One of the larger medical insurance providers in the United States, Humana recently announced a merge with Aetna that, according to Business Wire, will bring the number of covered individuals to 33 million.
With a wide range of services ranging from Medicare to individual medical, dental, pharmacy, and vision plans to group healthcare coverage provided through employers, Humana is a large and technologically advanced company with many health insurance options to choose from.
Humana has a comprehensive prescription drug program that includes the Humana Pharmacy (previous called RightSource) that can mail prescriptions directly to patients, and a partnership with Walmart for pharmacy services as well. With a website full of resources and even an app to provide access to healthcare information on a mobile device, Humana is a client-centered provider.
The National Survey on Drug Use and Health (NSDUH) reported that in 2013, only about 10 percent of the almost 23 million Americans over the age of 12 who needed treatment for an alcohol or drug abuse problem or dependency received the care they required. Many who desired treatment cited lack of healthcare coverage or finances as a barrier to their potential treatment. The Affordable Care Act (ACA) sought to change that by improving coverage for more Americans and enhancing the Mental Health Parity and Addiction Equality Act (MHPAEA) of 2008 by making substance abuse and mental health treatment akin to other medical services, like surgical procedures, and opening up this coverage to more people.
An innovative and diverse company providing health insurance to families, self-employed individuals, military members, and senior citizens, Humana offers several insurance plans that at least partially cover mental health or substance abuse treatment services.
There are several types of individual medical insurance plans on the market; the most common are likely preferred provider organizations (PPOs) and health maintenance organizations (HMOs). A Humana PPO may be more flexible than an HMO, allowing individuals to seek care without a referral both in-network and out-of-network. An HMO requires that you designate a specific primary care physician (PCP) and see only in-network providers. HMOs typically have lower monthly premiums than PPOs, and using an out-of-network provider with a PPO is likely to incur higher out-of-pocket expenses. Coverage and plans may differ depending on where a person lives and can be different in different states.

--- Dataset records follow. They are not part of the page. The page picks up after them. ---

/-- **`δ_v = ord_v(Δ_min) - (m_v + 1)` at the wild types**: `f_v = ord_v(Δ_min) + 1 - m_v` (the
definition of `conductorExponent` by Ogg's formula) and `ε_v = 2`, with `m_v = 1, 3, 7, 9` for
`II, IV, IV*, II*`; so `δ_v = ord_v(Δ_min) - 2, - 4, - 8, - 10` (*ATAEC* pp. 368, 371:
"`v_K(𝔇_{E/K}) = 2 + δ(E/K)`" for `II, II*` up to the `12` of `II*`, "`= 4 + δ(E/K)`" for
`IV, IV*`).  Natural-number subtraction; no hypothesis on `v`. [cite: SilvermanATAEC1994, proof of IV.11.1, p = 3 (PDF pp. 368–371)] -/
theorem wildConductorExponent_eq_of_kodairaSymbolAt_wild {m : ℕ}
    (hT : (X.kodairaSymbolAt v = .II ∧ m = 1) ∨ (X.kodairaSymbolAt v = .IV ∧ m = 3) ∨
      (X.kodairaSymbolAt v = .IVstar ∧ m = 7) ∨ (X.kodairaSymbolAt v = .IIstar ∧ m = 9)) :
    X.wildConductorExponent v = X.ordMinimalDiscriminant v - (m + 1) := by
  unfold wildConductorExponent conductorExponent numComponentsAt
  rcases hT with ⟨h, rfl⟩ | ⟨h, rfl⟩ | ⟨h, rfl⟩ | ⟨h, rfl⟩ <;> rw [h] <;>
    simp only [KodairaSymbol.numComponents, KodairaSymbol.tameConductorExponent] <;> omega

end Dedekind

end WeierstrassCurve

end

Group and Individual Medical Plans
Group insurance is generally purchased through an employer and offered to employees during specific enrollment periods. Some employers may pay part of the monthly premiums while others may deduct them directly from an employee’s paycheck.
Group medical plans offered from Humana through employers include:
- PPOs: These have higher monthly costs with lower deductibles, meaning fewer out-of-pocket fees and more flexibility to see in-network and out-of-network providers, although using out-of-network providers usually means higher fees across the board.
- HMOs: There are two main types: Open Access and Traditional, with the Open Access allowing individuals to seek treatment from any HMO network provider for slightly higher monthly premiums. Traditional HMOs are typically cheaper, and individuals have all care coordinated through one PCP.
- Humana Classic: Individuals may pay more for coverage but are entitled to see any provider without extra costs. Copays and monthly deductibles are a factor, and individuals may pay coinsurance fees as well. Coinsurance is a percentage of allowable costs, and individuals pay the uncovered percentage. Once out-of-pocket-maximums are reached any additional expenses, beyond copays, will be covered 100 percent.
- Point of Service (POS): These plans allow flexibility for individuals to make the decision to use in-network providers for lower costs, or pay more for out-of-network providers while still being covered. Out-of-network services do not require a referral. Most services will likely charge a copay.
- High Deductible Health Plan: Generally speaking, higher deductibles mean lower monthly premiums, and this type of plan includes pharmacy cost in the deductible amounts, meaning that they may be reached sooner. Once annual maximum out-of-pocket caps are reached, coinsurance kicks in, and individuals pay a percentage of any additional expenses. Preventative services may be covered 100 percent without first reaching the deductible and individuals may set up a health savings account (HCA) that they or their employers, or both, may contribute tax-free money to that can be used to pay copays and medical costs toward the deductible or coinsurance fees.
- Coverage First: Most medical services and preventative care is 100 percent covered under this plan up to a $500 allowance, meaning that, with the exception of copays, an individual can receive in-network medical care for no additional costs up to $500. Once the allowance is met, individuals will pay out-of-pocket costs up to a set deductible and then coinsurance coverage starts.
Individual medical plans differ from state to state. More can be learned about the details of these plans by going to the Humana website and entering a specific zip code.